* _PROBLEM_:
Nothing past the line containing "is necessary: at" belongs in the output. Copy exactly every line of the data below from the first up to and including it.

Data extracted from a collection:
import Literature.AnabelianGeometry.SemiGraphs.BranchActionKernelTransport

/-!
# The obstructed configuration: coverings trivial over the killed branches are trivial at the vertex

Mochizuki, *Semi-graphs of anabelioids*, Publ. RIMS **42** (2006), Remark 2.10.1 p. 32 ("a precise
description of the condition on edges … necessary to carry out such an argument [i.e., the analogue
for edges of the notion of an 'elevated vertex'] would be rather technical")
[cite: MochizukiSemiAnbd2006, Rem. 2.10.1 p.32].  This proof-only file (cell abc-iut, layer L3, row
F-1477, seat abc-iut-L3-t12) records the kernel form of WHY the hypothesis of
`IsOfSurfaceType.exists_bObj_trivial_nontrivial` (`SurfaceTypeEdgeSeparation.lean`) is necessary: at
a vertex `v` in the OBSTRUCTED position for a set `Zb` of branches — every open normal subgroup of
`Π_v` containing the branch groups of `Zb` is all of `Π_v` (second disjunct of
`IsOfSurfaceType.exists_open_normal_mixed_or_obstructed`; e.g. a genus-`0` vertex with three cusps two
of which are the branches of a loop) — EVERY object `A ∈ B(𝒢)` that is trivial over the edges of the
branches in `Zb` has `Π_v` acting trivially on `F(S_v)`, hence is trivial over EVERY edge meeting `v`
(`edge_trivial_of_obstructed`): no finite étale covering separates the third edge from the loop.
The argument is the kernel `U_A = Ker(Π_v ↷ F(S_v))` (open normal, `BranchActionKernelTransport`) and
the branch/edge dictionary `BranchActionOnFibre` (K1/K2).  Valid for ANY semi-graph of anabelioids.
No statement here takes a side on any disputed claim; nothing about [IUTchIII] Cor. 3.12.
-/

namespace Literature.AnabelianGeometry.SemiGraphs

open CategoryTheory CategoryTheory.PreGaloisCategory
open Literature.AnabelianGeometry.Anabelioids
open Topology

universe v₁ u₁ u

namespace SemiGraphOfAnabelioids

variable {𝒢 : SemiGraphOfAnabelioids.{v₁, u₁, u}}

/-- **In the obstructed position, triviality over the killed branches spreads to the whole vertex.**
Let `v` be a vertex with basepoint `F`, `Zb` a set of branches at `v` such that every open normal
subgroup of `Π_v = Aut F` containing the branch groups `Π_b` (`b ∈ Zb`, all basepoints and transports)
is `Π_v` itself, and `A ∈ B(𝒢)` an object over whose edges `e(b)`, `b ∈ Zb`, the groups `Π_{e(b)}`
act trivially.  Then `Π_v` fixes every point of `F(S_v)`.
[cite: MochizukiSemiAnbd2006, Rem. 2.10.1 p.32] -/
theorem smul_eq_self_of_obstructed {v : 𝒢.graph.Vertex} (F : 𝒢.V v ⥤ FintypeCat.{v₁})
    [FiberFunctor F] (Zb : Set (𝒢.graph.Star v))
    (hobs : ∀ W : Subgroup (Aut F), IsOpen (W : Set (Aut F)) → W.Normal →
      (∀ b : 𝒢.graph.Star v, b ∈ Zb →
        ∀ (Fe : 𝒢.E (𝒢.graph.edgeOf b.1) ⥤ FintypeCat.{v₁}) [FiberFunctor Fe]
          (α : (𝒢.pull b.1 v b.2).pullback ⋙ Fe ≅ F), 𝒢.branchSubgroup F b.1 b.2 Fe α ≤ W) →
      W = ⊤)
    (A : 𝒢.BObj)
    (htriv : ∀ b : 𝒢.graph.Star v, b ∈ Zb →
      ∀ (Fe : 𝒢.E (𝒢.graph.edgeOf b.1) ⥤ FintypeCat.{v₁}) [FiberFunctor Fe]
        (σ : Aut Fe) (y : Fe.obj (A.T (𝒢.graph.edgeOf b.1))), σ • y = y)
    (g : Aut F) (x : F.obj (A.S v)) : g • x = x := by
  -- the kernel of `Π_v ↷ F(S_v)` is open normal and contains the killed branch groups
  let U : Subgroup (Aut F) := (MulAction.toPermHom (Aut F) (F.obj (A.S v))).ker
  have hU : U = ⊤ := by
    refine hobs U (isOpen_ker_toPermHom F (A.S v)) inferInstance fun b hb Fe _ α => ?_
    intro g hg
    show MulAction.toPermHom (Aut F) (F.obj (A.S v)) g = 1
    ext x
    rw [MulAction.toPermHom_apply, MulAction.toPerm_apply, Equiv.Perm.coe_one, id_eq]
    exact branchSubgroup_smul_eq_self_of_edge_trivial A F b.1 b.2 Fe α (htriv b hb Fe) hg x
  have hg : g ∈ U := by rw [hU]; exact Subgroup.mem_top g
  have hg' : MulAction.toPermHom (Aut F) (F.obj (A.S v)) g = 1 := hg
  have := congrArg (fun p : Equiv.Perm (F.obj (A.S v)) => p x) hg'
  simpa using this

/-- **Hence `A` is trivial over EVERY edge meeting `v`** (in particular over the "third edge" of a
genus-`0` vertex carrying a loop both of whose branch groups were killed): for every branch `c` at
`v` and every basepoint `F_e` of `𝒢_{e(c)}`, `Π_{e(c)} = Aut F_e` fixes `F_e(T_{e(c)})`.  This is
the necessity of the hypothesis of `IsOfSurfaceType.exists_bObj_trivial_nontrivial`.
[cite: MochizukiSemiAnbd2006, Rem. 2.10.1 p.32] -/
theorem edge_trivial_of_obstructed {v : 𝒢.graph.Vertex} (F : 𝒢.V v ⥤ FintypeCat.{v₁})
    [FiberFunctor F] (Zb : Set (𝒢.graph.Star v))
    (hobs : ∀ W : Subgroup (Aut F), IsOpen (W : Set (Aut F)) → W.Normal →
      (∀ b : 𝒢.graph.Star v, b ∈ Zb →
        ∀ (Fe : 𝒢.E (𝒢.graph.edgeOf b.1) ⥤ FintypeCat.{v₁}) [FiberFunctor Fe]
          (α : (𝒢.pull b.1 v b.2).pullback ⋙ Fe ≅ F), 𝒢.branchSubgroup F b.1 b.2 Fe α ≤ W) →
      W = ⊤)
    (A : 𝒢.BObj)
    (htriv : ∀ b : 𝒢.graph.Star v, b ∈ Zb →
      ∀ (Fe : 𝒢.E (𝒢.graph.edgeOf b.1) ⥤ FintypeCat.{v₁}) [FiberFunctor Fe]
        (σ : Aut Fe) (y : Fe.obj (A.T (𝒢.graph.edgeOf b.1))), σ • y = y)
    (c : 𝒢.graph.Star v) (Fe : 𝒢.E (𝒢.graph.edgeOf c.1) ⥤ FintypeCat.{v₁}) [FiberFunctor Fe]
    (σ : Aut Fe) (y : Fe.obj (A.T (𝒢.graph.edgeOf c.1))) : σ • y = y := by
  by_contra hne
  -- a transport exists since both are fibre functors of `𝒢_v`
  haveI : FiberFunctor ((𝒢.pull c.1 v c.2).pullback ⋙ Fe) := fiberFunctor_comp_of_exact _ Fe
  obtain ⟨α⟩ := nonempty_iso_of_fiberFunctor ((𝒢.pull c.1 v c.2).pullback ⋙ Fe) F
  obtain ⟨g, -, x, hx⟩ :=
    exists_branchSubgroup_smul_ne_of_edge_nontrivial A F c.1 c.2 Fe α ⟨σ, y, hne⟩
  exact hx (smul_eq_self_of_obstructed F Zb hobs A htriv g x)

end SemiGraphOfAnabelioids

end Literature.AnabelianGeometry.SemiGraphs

* _EXERCISE OUTPUT_:
import Literature.AnabelianGeometry.SemiGraphs.BranchActionKernelTransport

/-!
# The obstructed configuration: coverings trivial over the killed branches are trivial at the vertex

Mochizuki, *Semi-graphs of anabelioids*, Publ. RIMS **42** (2006), Remark 2.10.1 p. 32 ("a precise
description of the condition on edges … necessary to carry out such an argument [i.e., the analogue
for edges of the notion of an 'elevated vertex'] would be rather technical")
[cite: MochizukiSemiAnbd2006, Rem. 2.10.1 p.32].  This proof-only file (cell abc-iut, layer L3, row
F-1477, seat abc-iut-L3-t12) records the kernel form of WHY the hypothesis of
`IsOfSurfaceType.exists_bObj_trivial_nontrivial` (`SurfaceTypeEdgeSeparation.lean`) is necessary: at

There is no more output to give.